Лыков сделал паузу, но собеседник ничего не сказал. Он по-прежнему глядел на Алексея маленькими бараньими глазами. Чувствовалось, что слова сыщика проходят у него в голове какую-то предварительную обработку. И не сразу ложатся на ум…
Алексей помолчал и продолжил:
– Вы были с Устином Алексеевичем в близких отношениях?
– Нет, что вы!
– Но общались, бывали у него дома?
– Вы изволили заметить, что мы с господином Дашевским состояли в должности церемониймейстеров Высочайшего Двора, – ответил Дуткин. – Вот, собственно, все, что нас объединяло. Так не я один, все состоящие в должности знали Устина Алексеевича!
– А я со всеми и беседую. Арабаджев и Лерхе, например, оба бывали у него на Кабинетской. А вы?
Финансист несколько приободрился. Оказывается, не его одного вызвали на Фонтанку!
– Я тоже был, но лишь раз.
– Это когда деньги в долг давали?
Дуткина слово двинули обухом по голове. Он захлопал ресницами и по-детски растерянно раскрыл рот.
– Э-э… да. Но что, собственно, такого?
– Пока ничего, – строго ответил Лыков. – Однако посмотрим, как дальше пойдет. В ваших интересах рассказать мне все правдиво, от начала до конца. Какую сумму запросил Дашевский?
– Три тысячи.
– И вы согласились?
– А что оставалось? Он заявил, что за меньшее не согласится.
Лыков уже начал догадываться.
– Что он вам наплел? Что отзовет свое прошение?

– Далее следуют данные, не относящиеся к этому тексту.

import Summits.ABC.IUTFork.LDHGenuinePerImageSharpRat
import HarnessLib

/-!
# The fork at [IUTchIII] Corollary 3.12, L-DH level, READING (P): the «DS» test implies the «DS+W+I1» test (abc-iut cell, crux
# ThetaPartII = stmt-ABC-19678; row «C:PERIMAGE-DSW-SUFF», bookkeeping companion of part 2)

Record-only PROOF file (D-0012) of the abc-iut cell (branch-C certificate seat abc-iut-C-cert-1, gen 7). TAKES NO SIDE on [IUTchIII]
Cor. 3.12. Pure real arithmetic between the two closed forms at a rational point `q` with pole dictionary `(I, e)`: abc-iut-c312-d1's
`Cor22.cor312PerImageOf_ratPoint_sharp` (p484321) bounds `κ_l·log q^{∤2l}` by `((l+5)/4 − 1)·(Σ_{p∈I, p≠2,l}(1 − 1/m_p)·log p + ½·log 2 + …)
+ ((l+5)/4)·log π`; part 2's `cor312PerImageOf_ratPoint_sharp_wild` by the same with `(χ_p − 1/m_p)` (`χ_p ∈ {1, 2}`) and `log 2`. Since
`χ_p ≥ 1`, `log p ≥ 0` and `½·log 2 ≤ log 2`, the first inequality implies the second (**`le_sharp_wild_of_le_sharp`**) — the
monotonicity consumed by the branch-C junction «ζ♯ binder ⟹ ζ♯w binder». Nothing here asserts the existence of Θ-data, Cor. 3.12, or abc.
[cite: Mochizuki2012, IUTchIV Thm. 1.10 Step (ii) p. 24, Step (v) p. 27–29] [claim: Mochizuki2012, status: disputed] PROOF-ONLY: no
definitions, no new `Prop`.
-/

noncomputable section

open NumberField IsDedekindDomain

namespace Literature.IUT.LogVolume.Cor22

open Literature.NumberTheory.DiophantineGeometry.GenEll

variable {q : ℚ} {l : ℕ} {I : Finset ℕ} {e : ℕ → ℕ}

/-- **The «DS» closed form implies the «DS+W+I1» closed form** (same `q`, `l`, pole dictionary): termwise `(1 − 1/m_p)·log p ≤
(χ_p − 1/m_p)·log p` (`χ_p ≥ 1`, `log p ≥ 0` for the primes `p ∈ I`) and `½·log 2 ≤ log 2`, and the common factor `(l+5)/4 − 1 ≥ 0`.
[cite: Mochizuki2012, IUTchIV Thm. 1.10 Step (ii) p. 24] [claim: Mochizuki2012, status: disputed] -/
theorem le_sharp_wild_of_le_sharp (hI : ∀ p ∈ I, p.Prime)
    (h : (((l : ℝ) + 1) / 24 - 1 / (2 * l)) * logQAvoid (ratPoint q) {2, l} ≤
      (((l : ℝ) + 5) / 4 - 1) *
          ((∑ p ∈ I.filter (fun p => p ≠ 2 ∧ p ≠ l),
              (1 - ((l * Nat.lcm (30 / Nat.gcd 30 (e p)) (if p = 3 then 2 else if p = 5 then 4 else 1) : ℕ) : ℝ)⁻¹)
                * Real.log p)
            + 2⁻¹ * Real.log 2
            + (if 3 ∈ I then 0 else 2⁻¹ * Real.log 3)
            + (if 5 ∈ I then 0 else (3 / 4 : ℝ) * Real.log 5)
            + (1 - ((l - 1 : ℕ) : ℝ)⁻¹) * Real.log l)
        + ((l : ℝ) + 5) / 4 * Real.log Real.pi) :
    (((l : ℝ) + 1) / 24 - 1 / (2 * l)) * logQAvoid (ratPoint q) {2, l} ≤
      (((l : ℝ) + 5) / 4 - 1) *
          ((∑ p ∈ I.filter (fun p => p ≠ 2 ∧ p ≠ l),
              ((if (p = 3 ∨ p = 5) ∧ 2 ∣ e p ∧ ¬ p ∣ e p / 2 then (2 : ℝ) else 1)
                - ((l * Nat.lcm (30 / Nat.gcd 30 (e p)) (if p = 3 then 2 else if p = 5 then 4 else 1) : ℕ) : ℝ)⁻¹)
                * Real.log p)
            + Real.log 2
            + (if 3 ∈ I then 0 else 2⁻¹ * Real.log 3)
            + (if 5 ∈ I then 0 else (3 / 4 : ℝ) * Real.log 5)
            + (1 - ((l - 1 : ℕ) : ℝ)⁻¹) * Real.log l)
        + ((l : ℝ) + 5) / 4 * Real.log Real.pi := by
  have hfac : (0 : ℝ) ≤ ((l : ℝ) + 5) / 4 - 1 := by
    have : (0 : ℝ) ≤ l := Nat.cast_nonneg l
    linarith
  have hlog2 : 2⁻¹ * Real.log 2 ≤ Real.log 2 := by
    have : 0 ≤ Real.log 2 := Real.log_nonneg (by norm_num)
    linarith
  have hsum : ∑ p ∈ I.filter (fun p => p ≠ 2 ∧ p ≠ l),
        (1 - ((l * Nat.lcm (30 / Nat.gcd 30 (e p)) (if p = 3 then 2 else if p = 5 then 4 else 1) : ℕ) : ℝ)⁻¹)
          * Real.log p ≤
      ∑ p ∈ I.filter (fun p => p ≠ 2 ∧ p ≠ l),
        ((if (p = 3 ∨ p = 5) ∧ 2 ∣ e p ∧ ¬ p ∣ e p / 2 then (2 : ℝ) else 1)
          - ((l * Nat.lcm (30 / Nat.gcd 30 (e p)) (if p = 3 then 2 else if p = 5 then 4 else 1) : ℕ) : ℝ)⁻¹)
          * Real.log p := by
    refine Finset.sum_le_sum fun p hp => ?_
    have hpp : p.Prime := hI p (Finset.mem_filter.mp hp).1
    have hlogp : 0 ≤ Real.log p := Real.log_nonneg (by exact_mod_cast hpp.one_lt.le)
    have hchi : (1 : ℝ) ≤ (if (p = 3 ∨ p = 5) ∧ 2 ∣ e p ∧ ¬ p ∣ e p / 2 then (2 : ℝ) else 1) := by
      split_ifs <;> norm_num
    exact mul_le_mul_of_nonneg_right (by linarith) hlogp
  have hmono := mul_le_mul_of_nonneg_left (add_le_add (add_le_add (add_le_add (add_le_add hsum hlog2)
    (le_refl (if 3 ∈ I then (0 : ℝ) else 2⁻¹ * Real.log 3))) (le_refl (if 5 ∈ I then (0 : ℝ) else (3 / 4 : ℝ) * Real.log 5)))
    (le_refl ((1 - ((l - 1 : ℕ) : ℝ)⁻¹) * Real.log l))) hfac
  linarith

/-- **The «DS» closed form implies the «DS+W+W2+I⁺» closed form** of part 2b (`cor312PerImageOf_ratPoint_sharp_wild_unit`; same `q`, `l`, pole
dictionary): termwise `1 ≤ χ_p ∈ {1, 1 + 1/p, 2}` with `log p ≥ 0`, and `½·log 2 ≤ (3/2 − 1/lcm(2, ·))·log 2` resp. `≤ log 2` (`lcm(2, ·) ≥ 2`).
[cite: Mochizuki2012, IUTchIV Thm. 1.10 Step (ii) p. 24] [claim: Mochizuki2012, status: disputed] -/
theorem le_sharp_wild_unit_of_le_sharp (hI : ∀ p ∈ I, p.Prime)
    (h : (((l : ℝ) + 1) / 24 - 1 / (2 * l)) * logQAvoid (ratPoint q) {2, l} ≤
      (((l : ℝ) + 5) / 4 - 1) *
          ((∑ p ∈ I.filter (fun p => p ≠ 2 ∧ p ≠ l),
              (1 - ((l * Nat.lcm (30 / Nat.gcd 30 (e p)) (if p = 3 then 2 else if p = 5 then 4 else 1) : ℕ) : ℝ)⁻¹)
                * Real.log p)
            + 2⁻¹ * Real.log 2
            + (if 3 ∈ I then 0 else 2⁻¹ * Real.log 3)
            + (if 5 ∈ I then 0 else (3 / 4 : ℝ) * Real.log 5)
            + (1 - ((l - 1 : ℕ) : ℝ)⁻¹) * Real.log l)
        + ((l : ℝ) + 5) / 4 * Real.log Real.pi) :
    (((l : ℝ) + 1) / 24 - 1 / (2 * l)) * logQAvoid (ratPoint q) {2, l} ≤
      (((l : ℝ) + 5) / 4 - 1) *
          ((∑ p ∈ I.filter (fun p => p ≠ 2 ∧ p ≠ l),
              ((if (p = 3 ∨ p = 5) ∧ 2 ∣ e p ∧ ¬ p ∣ e p / 2 then (2 : ℝ)
                else if (p = 3 ∨ p = 5) ∧ 2 ∣ e p ∧ p ∣ e p / 2 ∧
                  padicValRat p (((jInv q)⁻¹ / (p : ℚ) ^ (e p)) ^ (p - 1) - 1) = 1 then 1 + (p : ℝ)⁻¹ else 1)
                - ((l * Nat.lcm (30 / Nat.gcd 30 (e p)) (if p = 3 then 2 else if p = 5 then 4 else 1) : ℕ) : ℝ)⁻¹)
                * Real.log p)
            + (if 2 ∈ I then (3 : ℝ) / 2 - ((Nat.lcm 2 (30 / Nat.gcd 30 (e 2)) : ℕ) : ℝ)⁻¹ else 1) * Real.log 2
            + (if 3 ∈ I then 0 else 2⁻¹ * Real.log 3)
            + (if 5 ∈ I then 0 else (3 / 4 : ℝ) * Real.log 5)
            + (1 - ((l - 1 : ℕ) : ℝ)⁻¹) * Real.log l)
        + ((l : ℝ) + 5) / 4 * Real.log Real.pi := by
  have hfac : (0 : ℝ) ≤ ((l : ℝ) + 5) / 4 - 1 := by
    have : (0 : ℝ) ≤ l := Nat.cast_nonneg l
    linarith
  have hlog2 : 2⁻¹ * Real.log 2 ≤
      (if 2 ∈ I then (3 : ℝ) / 2 - ((Nat.lcm 2 (30 / Nat.gcd 30 (e 2)) : ℕ) : ℝ)⁻¹ else 1) * Real.log 2 := by
    have h0 : 0 ≤ Real.log 2 := Real.log_nonneg (by norm_num)
    refine mul_le_mul_of_nonneg_right ?_ h0
    split_ifs with h2
    · have hm : (2 : ℝ) ≤ ((Nat.lcm 2 (30 / Nat.gcd 30 (e 2)) : ℕ) : ℝ) := by
        exact_mod_cast Nat.le_of_dvd (Nat.lcm_pos (by norm_num)
          (Nat.div_pos (Nat.gcd_le_left _ (by norm_num)) (Nat.gcd_pos_of_pos_left _ (by norm_num)))) (Nat.dvd_lcm_left 2 _)
      have hm0 : (0 : ℝ) < ((Nat.lcm 2 (30 / Nat.gcd 30 (e 2)) : ℕ) : ℝ) := by linarith
      have : ((Nat.lcm 2 (30 / Nat.gcd 30 (e 2)) : ℕ) : ℝ)⁻¹ ≤ 2⁻¹ := by
        rw [inv_le_inv₀ hm0 (by norm_num)]; exact hm
      linarith
    · norm_num
  have hsum : ∑ p ∈ I.filter (fun p => p ≠ 2 ∧ p ≠ l),
        (1 - ((l * Nat.lcm (30 / Nat.gcd 30 (e p)) (if p = 3 then 2 else if p = 5 then 4 else 1) : ℕ) : ℝ)⁻¹)
          * Real.log p ≤
      ∑ p ∈ I.filter (fun p => p ≠ 2 ∧ p ≠ l),
        ((if (p = 3 ∨ p = 5) ∧ 2 ∣ e p ∧ ¬ p ∣ e p / 2 then (2 : ℝ)
          else if (p = 3 ∨ p = 5) ∧ 2 ∣ e p ∧ p ∣ e p / 2 ∧
            padicValRat p (((jInv q)⁻¹ / (p : ℚ) ^ (e p)) ^ (p - 1) - 1) = 1 then 1 + (p : ℝ)⁻¹ else 1)
          - ((l * Nat.lcm (30 / Nat.gcd 30 (e p)) (if p = 3 then 2 else if p = 5 then 4 else 1) : ℕ) : ℝ)⁻¹)
          * Real.log p := by
    refine Finset.sum_le_sum fun p hp => ?_
    have hpp : p.Prime := hI p (Finset.mem_filter.mp hp).1
    have hlogp : 0 ≤ Real.log p := Real.log_nonneg (by exact_mod_cast hpp.one_lt.le)
    have hp0 : (0 : ℝ) ≤ (p : ℝ)⁻¹ := inv_nonneg.mpr (Nat.cast_nonneg p)
    have hchi : (1 : ℝ) ≤ (if (p = 3 ∨ p = 5) ∧ 2 ∣ e p ∧ ¬ p ∣ e p / 2 then (2 : ℝ)
        else if (p = 3 ∨ p = 5) ∧ 2 ∣ e p ∧ p ∣ e p / 2 ∧
          padicValRat p (((jInv q)⁻¹ / (p : ℚ) ^ (e p)) ^ (p - 1) - 1) = 1 then 1 + (p : ℝ)⁻¹ else 1) := by
      split_ifs <;> linarith
    exact mul_le_mul_of_nonneg_right (by linarith) hlogp
  have hmono := mul_le_mul_of_nonneg_left (add_le_add (add_le_add (add_le_add (add_le_add hsum hlog2)
    (le_refl (if 3 ∈ I then (0 : ℝ) else 2⁻¹ * Real.log 3))) (le_refl (if 5 ∈ I then (0 : ℝ) else (3 / 4 : ℝ) * Real.log 5)))
    (le_refl ((1 - ((l - 1 : ℕ) : ℝ)⁻¹) * Real.log l))) hfac
  linarith

end Literature.IUT.LogVolume.Cor22

end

– Не только отзовет, но и похлопочет перед князем Долгоруковым, чтобы место занял именно я! Как же было не дать?
– Расписку с Дашевского вы, разумеется, не взяли…
– Устин Алексеевич сказал, что мне должно хватить его честного слова. Подлец! Ах, подлец… Как можно так обманывать людей?
– Когда вы узнали, что Дашевский вас обманул и место осталось за ним, что предприняли?
– Пошел к нему на квартиру. Лакей не впустил, сказал, что хозяина нету. Я еще четыре раза ходил! Все без толку. Тогда утром встал у ворот, чтобы из окна было не видно, и ждал. Дашевский вышел, я к нему. Как же так, говорю… Хоть деньги верни. А он смеется… Дураков, говорит, надо учить, а то так дураками и помрут. Денег, мол, у тебя и без того много, не обеднеешь – это плата за науку! Представляете? Меня, которого всегда начальство отличает, дураком назвал!
– Деньги так и не вернул?
– Нет.
– Что еще вы сделали?
– Пошел сначала в Собственную Его Императорского Величества Канцелярию по учреждениям императрицы Марии. Пожаловался камергеру Раевскому. Тот и слушать не стал! Сказал, что подлость Дашевского им и без того хорошо известна. И что они рады-радешеньки от него избавиться. Как же так, Алексей Николаевич? Как же так?!